### WHAT YOU HAVE TO DO
Lift every line from the entries that includes the word "automorphism".

--- START ---

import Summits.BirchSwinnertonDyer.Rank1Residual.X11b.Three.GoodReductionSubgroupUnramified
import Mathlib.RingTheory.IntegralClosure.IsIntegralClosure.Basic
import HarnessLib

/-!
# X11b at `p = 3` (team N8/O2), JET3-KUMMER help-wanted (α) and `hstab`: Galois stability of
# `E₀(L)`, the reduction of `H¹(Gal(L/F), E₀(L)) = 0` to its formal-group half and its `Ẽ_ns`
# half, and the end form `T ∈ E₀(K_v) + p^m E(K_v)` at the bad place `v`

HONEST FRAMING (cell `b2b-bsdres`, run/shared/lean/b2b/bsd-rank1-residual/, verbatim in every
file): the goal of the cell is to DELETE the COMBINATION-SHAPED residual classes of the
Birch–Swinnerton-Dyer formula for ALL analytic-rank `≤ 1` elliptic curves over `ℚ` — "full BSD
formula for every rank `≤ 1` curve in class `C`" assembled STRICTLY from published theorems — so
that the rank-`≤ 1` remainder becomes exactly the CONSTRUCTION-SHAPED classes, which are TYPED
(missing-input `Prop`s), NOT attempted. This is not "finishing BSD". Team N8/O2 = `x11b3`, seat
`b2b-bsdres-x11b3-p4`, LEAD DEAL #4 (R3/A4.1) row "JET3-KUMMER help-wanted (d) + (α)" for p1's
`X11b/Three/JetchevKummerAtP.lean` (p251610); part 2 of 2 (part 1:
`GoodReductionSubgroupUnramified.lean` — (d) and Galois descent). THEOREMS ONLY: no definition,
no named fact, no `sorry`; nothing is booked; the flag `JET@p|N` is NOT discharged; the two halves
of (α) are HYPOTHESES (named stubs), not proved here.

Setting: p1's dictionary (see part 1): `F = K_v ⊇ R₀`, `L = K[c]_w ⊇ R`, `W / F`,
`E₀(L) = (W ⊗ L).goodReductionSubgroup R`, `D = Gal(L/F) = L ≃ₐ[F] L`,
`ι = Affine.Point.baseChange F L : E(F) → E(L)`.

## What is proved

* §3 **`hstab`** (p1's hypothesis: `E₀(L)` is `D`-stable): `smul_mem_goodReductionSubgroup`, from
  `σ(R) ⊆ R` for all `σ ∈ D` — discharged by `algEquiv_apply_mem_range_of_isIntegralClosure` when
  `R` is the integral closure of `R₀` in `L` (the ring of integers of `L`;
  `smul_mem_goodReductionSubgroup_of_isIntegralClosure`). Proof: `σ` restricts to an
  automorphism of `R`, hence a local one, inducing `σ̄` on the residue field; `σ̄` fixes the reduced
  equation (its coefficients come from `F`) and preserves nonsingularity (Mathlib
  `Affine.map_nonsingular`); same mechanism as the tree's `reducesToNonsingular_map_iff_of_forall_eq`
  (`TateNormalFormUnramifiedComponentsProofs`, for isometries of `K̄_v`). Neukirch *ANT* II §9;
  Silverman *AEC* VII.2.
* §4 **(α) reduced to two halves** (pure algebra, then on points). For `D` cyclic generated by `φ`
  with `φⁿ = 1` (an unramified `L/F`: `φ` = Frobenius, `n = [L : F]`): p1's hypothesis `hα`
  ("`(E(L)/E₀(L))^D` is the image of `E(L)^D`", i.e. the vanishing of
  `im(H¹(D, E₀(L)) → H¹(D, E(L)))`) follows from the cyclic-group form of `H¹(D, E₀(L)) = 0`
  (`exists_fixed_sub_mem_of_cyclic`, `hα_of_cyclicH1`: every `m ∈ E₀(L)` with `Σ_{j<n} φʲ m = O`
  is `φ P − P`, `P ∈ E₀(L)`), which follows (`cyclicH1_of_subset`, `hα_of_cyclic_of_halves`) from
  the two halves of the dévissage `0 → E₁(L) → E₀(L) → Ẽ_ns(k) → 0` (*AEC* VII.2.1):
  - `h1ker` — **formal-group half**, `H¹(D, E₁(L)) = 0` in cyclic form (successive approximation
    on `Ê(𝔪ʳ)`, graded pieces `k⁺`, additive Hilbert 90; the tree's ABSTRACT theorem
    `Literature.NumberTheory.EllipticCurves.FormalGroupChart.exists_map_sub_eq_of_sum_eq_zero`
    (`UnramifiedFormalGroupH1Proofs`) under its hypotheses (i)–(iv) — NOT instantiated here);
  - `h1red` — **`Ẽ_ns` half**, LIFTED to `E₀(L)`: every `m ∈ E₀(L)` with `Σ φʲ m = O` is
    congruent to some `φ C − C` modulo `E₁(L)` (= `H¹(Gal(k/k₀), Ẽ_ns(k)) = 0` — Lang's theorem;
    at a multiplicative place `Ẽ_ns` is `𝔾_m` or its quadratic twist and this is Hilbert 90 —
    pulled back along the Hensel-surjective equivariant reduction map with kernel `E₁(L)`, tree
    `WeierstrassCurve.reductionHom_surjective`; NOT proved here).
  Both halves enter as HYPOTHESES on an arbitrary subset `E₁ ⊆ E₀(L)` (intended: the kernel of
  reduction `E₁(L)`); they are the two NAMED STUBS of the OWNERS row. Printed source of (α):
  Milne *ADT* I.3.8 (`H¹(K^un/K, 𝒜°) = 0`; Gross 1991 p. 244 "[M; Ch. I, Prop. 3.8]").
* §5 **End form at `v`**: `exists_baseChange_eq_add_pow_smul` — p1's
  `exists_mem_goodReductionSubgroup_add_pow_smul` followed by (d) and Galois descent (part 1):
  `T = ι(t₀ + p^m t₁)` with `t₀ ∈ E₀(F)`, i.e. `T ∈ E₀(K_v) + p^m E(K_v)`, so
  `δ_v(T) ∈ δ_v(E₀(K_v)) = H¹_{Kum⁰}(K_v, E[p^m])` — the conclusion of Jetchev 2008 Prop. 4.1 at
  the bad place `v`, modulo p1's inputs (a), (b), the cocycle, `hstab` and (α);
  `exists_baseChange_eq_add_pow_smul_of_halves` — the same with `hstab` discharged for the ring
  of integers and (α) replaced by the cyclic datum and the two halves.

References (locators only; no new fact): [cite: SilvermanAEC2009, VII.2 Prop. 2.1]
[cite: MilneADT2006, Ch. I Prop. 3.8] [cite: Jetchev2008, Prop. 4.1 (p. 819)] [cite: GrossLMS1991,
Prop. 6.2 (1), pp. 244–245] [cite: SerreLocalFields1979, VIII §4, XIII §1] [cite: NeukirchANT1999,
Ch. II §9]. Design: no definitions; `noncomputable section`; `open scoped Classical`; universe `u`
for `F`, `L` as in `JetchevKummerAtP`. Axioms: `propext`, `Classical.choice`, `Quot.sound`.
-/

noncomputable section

--- END ---
--- START ---

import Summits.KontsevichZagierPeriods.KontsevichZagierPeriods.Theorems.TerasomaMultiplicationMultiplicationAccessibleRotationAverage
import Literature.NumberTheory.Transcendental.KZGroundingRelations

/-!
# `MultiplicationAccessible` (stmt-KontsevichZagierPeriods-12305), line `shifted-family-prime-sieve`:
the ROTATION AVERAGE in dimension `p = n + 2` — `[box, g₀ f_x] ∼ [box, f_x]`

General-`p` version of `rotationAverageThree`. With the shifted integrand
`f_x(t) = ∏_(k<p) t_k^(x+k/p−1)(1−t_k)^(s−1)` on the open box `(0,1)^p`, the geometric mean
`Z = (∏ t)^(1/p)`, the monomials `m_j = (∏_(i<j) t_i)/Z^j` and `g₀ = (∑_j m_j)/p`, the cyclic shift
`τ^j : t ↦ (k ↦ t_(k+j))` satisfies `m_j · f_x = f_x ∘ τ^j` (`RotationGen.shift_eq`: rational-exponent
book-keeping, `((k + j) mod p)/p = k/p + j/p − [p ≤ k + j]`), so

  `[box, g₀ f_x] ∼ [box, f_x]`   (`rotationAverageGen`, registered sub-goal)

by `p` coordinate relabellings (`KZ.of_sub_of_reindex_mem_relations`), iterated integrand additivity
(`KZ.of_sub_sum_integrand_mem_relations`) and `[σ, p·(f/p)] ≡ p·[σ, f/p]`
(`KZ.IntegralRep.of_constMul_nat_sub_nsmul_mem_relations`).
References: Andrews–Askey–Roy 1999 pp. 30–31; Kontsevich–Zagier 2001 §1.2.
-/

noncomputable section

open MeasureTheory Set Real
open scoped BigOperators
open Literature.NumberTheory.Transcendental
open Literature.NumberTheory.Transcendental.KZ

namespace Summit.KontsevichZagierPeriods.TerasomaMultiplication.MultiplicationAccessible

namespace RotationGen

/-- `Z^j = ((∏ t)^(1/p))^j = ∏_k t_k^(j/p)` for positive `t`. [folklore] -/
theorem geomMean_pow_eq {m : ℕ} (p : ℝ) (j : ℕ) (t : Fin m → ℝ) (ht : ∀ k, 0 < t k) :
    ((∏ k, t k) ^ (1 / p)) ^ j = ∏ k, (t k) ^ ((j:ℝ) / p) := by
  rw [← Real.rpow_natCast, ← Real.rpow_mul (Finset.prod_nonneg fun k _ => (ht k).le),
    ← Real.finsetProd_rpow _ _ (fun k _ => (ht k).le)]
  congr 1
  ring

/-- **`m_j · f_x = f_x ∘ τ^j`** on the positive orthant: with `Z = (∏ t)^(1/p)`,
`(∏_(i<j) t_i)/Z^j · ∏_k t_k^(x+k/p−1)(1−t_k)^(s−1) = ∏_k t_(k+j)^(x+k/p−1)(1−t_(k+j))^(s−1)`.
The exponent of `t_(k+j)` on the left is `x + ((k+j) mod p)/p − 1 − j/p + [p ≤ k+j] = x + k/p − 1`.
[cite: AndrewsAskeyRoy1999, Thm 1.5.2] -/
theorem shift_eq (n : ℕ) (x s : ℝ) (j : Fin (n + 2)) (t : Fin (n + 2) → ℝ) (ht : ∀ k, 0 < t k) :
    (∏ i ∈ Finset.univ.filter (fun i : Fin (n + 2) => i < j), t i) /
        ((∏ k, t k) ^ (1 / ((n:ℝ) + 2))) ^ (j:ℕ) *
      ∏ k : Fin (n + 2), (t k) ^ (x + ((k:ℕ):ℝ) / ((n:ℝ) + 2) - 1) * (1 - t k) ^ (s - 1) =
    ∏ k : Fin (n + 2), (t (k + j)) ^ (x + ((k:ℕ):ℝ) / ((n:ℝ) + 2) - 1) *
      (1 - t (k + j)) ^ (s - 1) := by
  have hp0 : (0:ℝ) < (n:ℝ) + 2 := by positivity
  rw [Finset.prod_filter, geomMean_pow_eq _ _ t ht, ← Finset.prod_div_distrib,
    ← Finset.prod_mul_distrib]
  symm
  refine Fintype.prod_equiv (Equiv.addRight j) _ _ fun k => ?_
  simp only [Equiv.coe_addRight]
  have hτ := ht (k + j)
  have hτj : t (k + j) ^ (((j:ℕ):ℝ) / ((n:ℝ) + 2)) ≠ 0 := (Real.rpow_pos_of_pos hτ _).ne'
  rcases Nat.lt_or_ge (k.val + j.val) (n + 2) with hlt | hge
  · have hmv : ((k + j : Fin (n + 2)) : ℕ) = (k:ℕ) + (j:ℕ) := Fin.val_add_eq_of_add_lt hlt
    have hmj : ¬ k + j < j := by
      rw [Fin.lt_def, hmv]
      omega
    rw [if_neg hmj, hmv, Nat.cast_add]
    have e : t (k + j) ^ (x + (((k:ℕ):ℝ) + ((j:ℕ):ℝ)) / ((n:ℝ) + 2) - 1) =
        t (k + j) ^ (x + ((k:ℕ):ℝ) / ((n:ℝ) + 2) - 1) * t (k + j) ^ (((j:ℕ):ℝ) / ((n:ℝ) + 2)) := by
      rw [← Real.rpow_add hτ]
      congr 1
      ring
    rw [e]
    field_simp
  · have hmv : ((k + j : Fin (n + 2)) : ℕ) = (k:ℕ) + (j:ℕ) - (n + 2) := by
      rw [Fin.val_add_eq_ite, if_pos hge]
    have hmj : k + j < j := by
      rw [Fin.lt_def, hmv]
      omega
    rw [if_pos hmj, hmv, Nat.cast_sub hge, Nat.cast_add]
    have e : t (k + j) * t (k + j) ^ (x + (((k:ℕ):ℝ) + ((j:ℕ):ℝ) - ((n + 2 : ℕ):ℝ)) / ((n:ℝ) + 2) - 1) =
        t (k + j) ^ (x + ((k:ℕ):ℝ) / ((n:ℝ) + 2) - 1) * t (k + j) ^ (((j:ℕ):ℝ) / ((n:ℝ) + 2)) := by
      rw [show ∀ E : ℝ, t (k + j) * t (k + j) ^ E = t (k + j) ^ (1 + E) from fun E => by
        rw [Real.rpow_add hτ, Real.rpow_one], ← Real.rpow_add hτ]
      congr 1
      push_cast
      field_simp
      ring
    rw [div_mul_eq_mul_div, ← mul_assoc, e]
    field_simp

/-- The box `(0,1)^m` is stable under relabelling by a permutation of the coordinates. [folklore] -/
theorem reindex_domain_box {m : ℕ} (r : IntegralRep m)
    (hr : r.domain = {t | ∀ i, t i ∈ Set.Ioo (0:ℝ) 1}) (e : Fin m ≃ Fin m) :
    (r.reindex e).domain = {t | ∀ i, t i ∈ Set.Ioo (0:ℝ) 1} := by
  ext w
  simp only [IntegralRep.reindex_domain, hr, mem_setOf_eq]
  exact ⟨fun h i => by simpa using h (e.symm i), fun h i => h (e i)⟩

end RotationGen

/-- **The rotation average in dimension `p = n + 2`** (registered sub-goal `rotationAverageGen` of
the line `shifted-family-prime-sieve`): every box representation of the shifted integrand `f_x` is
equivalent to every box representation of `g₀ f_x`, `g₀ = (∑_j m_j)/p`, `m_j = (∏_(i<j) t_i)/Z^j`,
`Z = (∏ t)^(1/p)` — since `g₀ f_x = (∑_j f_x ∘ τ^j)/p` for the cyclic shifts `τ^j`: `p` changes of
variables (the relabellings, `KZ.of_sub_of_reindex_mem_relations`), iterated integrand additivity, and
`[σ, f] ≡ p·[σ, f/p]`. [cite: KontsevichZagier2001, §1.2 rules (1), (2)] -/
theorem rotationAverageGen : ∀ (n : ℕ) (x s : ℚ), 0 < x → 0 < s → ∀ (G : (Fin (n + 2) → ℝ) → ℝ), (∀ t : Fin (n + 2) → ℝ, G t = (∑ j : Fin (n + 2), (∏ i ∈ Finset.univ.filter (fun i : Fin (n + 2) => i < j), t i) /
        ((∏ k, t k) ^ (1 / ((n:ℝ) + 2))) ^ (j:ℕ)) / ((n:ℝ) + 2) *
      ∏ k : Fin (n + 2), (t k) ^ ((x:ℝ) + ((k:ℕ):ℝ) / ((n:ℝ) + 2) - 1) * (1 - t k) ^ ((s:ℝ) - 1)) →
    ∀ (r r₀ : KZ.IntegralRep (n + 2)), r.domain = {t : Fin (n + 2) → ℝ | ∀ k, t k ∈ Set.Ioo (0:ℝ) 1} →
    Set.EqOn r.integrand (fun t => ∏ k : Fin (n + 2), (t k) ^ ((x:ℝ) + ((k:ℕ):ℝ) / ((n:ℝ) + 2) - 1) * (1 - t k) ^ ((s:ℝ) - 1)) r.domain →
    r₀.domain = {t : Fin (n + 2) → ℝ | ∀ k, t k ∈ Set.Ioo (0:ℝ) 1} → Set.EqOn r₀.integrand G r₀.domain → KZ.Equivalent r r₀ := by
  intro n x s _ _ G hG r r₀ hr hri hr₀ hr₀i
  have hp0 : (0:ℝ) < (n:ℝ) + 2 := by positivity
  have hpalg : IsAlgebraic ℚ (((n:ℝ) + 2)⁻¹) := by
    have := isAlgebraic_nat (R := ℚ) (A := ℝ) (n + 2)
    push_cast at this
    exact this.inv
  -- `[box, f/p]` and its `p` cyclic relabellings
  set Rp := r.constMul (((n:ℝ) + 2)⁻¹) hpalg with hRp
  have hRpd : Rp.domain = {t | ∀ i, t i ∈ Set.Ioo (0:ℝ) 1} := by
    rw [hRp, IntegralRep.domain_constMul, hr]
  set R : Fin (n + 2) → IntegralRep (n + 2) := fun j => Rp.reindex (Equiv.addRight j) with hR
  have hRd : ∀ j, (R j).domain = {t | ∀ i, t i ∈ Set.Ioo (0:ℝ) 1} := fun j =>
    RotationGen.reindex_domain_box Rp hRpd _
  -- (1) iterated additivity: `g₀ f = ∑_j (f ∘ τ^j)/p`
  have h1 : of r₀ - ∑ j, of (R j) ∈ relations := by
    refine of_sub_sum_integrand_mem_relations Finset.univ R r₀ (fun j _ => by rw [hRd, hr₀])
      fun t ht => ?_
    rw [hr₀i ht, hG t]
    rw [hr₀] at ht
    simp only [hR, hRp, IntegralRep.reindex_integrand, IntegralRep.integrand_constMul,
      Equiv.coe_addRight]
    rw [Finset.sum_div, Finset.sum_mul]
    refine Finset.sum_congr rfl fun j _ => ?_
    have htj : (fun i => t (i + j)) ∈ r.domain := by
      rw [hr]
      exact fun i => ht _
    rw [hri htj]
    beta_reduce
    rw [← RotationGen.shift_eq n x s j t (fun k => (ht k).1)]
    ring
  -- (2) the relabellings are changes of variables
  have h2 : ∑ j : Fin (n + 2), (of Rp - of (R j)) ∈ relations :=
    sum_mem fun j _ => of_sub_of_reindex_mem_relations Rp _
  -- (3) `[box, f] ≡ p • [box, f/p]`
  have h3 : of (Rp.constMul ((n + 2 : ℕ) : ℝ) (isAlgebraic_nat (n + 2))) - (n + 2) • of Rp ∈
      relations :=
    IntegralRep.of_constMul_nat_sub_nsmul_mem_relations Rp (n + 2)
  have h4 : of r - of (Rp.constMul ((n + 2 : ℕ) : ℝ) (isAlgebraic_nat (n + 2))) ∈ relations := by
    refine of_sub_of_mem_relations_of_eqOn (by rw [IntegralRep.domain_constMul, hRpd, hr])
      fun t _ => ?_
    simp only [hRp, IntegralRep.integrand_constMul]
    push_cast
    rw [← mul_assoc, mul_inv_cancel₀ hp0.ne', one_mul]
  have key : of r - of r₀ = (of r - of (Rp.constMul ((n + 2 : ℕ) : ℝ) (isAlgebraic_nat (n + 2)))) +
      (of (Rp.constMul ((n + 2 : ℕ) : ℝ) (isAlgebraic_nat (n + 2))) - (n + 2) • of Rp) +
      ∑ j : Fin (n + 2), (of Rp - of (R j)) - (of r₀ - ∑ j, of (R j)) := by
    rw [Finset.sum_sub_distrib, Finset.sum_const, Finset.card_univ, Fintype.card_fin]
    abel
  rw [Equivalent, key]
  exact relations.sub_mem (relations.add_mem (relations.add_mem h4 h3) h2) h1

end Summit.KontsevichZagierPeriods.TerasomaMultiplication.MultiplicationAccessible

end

--- END ---
--- START ---

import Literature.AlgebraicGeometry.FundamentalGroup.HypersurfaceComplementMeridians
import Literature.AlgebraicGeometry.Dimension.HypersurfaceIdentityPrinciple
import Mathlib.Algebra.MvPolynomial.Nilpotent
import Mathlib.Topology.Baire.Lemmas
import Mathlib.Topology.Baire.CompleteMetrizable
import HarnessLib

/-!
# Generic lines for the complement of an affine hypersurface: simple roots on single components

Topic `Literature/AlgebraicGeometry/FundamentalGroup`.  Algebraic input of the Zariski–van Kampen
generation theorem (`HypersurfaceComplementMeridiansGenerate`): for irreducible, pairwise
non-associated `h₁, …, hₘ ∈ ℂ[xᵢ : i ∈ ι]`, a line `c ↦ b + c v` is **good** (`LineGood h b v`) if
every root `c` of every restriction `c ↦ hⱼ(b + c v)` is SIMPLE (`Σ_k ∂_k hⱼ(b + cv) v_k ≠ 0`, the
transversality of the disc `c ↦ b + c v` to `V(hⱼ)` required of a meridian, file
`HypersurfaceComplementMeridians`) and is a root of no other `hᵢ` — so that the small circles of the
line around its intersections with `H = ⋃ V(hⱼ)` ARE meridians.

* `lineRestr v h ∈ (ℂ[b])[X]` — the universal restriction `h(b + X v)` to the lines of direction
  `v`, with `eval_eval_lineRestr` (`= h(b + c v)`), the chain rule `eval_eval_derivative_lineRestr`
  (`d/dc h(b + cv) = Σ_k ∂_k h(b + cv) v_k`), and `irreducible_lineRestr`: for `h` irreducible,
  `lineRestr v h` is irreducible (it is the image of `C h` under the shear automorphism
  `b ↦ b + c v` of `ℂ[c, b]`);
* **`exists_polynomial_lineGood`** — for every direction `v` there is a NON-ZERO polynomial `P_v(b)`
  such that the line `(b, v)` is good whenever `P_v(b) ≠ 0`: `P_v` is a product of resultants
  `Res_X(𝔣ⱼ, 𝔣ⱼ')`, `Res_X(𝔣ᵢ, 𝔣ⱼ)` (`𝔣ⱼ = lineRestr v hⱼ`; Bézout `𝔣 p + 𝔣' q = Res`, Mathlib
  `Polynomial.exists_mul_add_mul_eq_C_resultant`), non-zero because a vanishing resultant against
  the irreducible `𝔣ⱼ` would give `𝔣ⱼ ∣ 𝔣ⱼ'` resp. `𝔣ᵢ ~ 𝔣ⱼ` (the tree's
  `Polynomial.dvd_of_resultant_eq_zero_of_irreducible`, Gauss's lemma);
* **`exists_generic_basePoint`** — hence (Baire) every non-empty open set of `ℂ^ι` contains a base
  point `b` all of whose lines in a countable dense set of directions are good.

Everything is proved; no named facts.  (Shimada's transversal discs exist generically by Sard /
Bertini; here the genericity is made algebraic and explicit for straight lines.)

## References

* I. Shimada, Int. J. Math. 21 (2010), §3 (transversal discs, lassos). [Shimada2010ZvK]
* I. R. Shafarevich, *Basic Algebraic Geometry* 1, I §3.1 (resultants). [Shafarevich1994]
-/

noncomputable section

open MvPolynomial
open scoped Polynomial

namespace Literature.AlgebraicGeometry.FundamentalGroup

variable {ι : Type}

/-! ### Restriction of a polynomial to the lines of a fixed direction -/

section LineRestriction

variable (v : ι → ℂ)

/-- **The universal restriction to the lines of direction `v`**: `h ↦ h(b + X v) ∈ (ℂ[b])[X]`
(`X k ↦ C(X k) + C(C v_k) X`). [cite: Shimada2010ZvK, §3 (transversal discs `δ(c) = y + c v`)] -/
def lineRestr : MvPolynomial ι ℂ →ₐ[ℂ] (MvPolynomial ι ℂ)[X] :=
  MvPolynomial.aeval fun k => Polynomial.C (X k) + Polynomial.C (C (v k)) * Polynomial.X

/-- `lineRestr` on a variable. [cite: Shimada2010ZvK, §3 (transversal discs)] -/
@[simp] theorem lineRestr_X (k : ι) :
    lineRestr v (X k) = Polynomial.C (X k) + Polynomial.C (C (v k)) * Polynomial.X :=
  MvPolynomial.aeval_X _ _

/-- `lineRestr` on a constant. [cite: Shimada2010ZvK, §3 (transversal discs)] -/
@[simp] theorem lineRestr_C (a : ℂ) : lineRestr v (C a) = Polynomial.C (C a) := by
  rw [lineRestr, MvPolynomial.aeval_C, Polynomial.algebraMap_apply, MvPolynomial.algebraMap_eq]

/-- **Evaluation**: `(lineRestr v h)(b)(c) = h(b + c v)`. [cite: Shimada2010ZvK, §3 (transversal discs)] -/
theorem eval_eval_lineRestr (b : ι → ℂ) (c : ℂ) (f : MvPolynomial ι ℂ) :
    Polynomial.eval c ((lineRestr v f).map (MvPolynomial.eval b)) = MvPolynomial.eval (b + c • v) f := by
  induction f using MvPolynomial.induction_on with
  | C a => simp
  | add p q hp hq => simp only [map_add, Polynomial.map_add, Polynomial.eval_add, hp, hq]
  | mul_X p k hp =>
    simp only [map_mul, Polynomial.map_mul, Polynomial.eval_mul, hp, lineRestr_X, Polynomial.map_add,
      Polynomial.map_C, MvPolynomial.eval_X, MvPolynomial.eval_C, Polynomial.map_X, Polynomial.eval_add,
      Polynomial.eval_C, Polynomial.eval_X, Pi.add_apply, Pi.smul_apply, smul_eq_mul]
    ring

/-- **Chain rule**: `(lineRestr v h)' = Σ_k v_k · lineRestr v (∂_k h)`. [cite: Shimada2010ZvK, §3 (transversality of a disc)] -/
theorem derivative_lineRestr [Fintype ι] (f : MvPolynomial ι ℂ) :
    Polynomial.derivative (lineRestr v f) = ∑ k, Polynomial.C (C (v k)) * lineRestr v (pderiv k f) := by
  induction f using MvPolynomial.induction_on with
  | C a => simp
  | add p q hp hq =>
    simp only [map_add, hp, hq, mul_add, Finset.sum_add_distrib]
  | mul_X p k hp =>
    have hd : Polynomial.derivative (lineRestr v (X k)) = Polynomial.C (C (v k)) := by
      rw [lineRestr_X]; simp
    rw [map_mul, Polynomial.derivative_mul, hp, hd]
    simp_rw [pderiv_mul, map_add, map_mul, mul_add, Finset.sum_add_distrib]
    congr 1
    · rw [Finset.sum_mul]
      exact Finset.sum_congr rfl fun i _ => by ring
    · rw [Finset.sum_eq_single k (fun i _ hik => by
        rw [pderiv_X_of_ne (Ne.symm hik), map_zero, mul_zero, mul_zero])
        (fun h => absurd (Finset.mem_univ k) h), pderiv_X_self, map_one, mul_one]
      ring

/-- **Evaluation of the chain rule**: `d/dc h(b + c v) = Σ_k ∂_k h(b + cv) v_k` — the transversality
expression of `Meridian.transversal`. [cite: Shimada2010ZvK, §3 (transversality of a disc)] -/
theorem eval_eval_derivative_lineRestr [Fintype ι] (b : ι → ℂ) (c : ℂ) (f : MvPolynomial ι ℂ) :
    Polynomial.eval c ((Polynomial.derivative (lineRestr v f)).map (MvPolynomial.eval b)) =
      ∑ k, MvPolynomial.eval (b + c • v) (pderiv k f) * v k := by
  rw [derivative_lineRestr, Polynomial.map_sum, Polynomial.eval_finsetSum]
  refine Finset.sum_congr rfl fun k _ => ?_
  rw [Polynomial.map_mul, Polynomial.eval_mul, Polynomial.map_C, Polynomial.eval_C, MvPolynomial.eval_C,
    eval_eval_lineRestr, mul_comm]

--- END ---

### RESPONSE TO THIS EXERCISE
  automorphism of `R`, hence a local one, inducing `σ̄` on the residue field; `σ̄` fixes the reduced
  `lineRestr v h` is irreducible (it is the image of `C h` under the shear automorphism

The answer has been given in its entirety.